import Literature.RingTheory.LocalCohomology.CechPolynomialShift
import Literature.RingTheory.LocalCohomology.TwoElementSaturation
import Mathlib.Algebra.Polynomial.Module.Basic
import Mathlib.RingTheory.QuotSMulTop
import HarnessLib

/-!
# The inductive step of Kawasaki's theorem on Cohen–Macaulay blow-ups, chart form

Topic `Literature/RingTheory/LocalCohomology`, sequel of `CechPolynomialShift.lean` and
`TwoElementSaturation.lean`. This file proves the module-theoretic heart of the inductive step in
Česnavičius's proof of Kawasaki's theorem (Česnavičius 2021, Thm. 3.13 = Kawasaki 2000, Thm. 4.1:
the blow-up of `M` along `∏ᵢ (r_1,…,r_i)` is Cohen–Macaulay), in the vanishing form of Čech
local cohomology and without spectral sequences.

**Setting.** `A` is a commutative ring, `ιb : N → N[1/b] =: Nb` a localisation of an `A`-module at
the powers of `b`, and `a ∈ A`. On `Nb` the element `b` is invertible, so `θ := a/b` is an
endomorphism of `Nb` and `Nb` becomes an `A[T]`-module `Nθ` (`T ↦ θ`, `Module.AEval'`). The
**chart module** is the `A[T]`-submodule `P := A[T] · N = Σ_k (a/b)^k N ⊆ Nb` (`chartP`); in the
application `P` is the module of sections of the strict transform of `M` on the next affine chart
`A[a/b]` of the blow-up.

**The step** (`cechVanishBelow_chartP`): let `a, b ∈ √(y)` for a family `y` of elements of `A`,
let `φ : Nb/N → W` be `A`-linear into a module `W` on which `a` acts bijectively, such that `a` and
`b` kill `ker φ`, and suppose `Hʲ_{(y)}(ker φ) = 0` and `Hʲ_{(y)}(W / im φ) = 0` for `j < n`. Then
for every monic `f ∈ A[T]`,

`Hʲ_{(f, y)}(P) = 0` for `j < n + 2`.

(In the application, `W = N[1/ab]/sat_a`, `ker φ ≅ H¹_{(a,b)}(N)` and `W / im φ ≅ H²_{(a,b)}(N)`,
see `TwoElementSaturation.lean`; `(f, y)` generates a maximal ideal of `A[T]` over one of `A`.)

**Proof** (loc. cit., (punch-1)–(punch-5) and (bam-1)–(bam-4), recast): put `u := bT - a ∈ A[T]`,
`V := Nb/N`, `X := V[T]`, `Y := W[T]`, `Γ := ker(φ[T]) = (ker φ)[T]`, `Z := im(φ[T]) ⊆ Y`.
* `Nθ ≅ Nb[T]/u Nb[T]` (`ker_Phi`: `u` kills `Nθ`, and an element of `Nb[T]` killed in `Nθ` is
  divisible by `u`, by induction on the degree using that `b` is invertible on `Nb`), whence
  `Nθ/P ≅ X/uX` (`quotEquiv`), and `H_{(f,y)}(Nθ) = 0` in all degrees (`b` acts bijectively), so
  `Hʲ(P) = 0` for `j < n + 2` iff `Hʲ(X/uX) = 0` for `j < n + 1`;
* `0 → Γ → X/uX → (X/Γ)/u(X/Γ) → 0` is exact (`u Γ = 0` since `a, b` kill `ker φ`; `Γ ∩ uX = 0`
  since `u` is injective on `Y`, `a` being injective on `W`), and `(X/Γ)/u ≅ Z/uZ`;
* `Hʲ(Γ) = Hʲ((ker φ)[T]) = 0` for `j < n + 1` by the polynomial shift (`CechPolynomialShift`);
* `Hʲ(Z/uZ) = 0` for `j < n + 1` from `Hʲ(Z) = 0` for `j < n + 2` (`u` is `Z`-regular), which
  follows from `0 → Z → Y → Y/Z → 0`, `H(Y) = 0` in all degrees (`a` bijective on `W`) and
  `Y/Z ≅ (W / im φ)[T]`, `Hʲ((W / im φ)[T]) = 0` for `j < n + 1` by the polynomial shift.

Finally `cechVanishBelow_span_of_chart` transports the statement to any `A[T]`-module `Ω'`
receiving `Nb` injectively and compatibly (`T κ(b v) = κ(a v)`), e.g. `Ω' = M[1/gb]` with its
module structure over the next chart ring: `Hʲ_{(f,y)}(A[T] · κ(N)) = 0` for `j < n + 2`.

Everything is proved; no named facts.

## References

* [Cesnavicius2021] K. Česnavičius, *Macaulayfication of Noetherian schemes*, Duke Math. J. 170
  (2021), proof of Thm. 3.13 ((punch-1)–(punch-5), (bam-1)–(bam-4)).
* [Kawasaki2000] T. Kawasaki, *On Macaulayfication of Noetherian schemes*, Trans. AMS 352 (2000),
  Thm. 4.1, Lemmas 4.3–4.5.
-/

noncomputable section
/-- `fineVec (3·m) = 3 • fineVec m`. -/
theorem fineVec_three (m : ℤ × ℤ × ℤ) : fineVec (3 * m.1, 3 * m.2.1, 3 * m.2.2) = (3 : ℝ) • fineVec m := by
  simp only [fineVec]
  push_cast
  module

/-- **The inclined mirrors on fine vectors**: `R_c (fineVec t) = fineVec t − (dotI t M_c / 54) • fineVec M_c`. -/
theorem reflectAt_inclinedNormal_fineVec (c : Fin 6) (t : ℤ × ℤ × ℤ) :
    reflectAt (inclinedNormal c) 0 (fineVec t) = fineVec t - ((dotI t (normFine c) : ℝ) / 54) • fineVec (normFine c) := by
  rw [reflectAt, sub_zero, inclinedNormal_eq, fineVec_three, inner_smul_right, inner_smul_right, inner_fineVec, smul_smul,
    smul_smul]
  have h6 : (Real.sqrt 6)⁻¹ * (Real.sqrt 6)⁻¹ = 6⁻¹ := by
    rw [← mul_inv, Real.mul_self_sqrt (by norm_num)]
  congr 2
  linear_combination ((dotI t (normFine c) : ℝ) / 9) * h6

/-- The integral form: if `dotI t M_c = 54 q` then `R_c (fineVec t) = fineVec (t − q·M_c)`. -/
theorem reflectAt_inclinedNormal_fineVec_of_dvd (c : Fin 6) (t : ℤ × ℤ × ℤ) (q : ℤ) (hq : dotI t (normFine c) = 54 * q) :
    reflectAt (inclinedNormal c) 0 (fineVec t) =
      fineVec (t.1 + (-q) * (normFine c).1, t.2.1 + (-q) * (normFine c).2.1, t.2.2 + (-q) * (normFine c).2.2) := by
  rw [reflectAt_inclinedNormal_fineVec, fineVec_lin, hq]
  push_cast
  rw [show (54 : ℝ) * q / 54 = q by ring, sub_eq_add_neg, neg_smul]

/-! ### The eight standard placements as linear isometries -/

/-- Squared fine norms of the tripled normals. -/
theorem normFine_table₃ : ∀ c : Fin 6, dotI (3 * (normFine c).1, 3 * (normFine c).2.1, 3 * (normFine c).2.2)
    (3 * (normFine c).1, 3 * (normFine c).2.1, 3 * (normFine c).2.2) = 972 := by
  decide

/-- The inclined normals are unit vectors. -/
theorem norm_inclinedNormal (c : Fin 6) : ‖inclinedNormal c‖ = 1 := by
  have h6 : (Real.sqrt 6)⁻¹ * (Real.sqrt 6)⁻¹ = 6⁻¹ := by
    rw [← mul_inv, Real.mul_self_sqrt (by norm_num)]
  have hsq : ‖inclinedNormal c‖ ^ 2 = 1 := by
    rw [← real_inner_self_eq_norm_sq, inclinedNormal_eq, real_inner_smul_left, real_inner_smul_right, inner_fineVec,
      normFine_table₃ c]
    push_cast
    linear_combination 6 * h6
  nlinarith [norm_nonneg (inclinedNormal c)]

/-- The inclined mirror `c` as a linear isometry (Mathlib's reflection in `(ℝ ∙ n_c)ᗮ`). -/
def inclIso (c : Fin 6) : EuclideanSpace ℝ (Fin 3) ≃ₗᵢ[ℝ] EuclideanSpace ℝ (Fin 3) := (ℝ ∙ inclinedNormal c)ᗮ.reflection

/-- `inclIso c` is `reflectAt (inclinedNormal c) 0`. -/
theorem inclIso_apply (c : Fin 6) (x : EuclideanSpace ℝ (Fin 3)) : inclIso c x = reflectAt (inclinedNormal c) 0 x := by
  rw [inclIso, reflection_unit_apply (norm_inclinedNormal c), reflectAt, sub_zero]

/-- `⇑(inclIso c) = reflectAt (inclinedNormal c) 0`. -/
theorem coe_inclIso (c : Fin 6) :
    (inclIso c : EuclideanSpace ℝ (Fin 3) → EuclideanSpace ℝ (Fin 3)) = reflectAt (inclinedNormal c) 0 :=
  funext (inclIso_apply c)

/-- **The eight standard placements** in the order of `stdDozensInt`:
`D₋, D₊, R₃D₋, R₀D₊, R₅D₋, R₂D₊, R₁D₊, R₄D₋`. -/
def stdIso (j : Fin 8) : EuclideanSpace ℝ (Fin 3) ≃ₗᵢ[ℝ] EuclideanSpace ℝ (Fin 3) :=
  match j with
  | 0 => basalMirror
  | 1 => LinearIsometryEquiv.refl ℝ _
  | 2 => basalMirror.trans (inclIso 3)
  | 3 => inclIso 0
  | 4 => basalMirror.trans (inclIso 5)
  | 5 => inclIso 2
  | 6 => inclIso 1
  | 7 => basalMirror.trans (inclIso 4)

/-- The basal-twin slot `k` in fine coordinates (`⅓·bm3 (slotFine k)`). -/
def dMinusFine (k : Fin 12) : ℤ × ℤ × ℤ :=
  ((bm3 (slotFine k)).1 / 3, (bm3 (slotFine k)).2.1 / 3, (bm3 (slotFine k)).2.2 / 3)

────────────────────

- **WORK ITEM**: Count the lines of the entries above in which the string "vectors" appears. Supply the number only.

- **ANSWER SECTION**: 2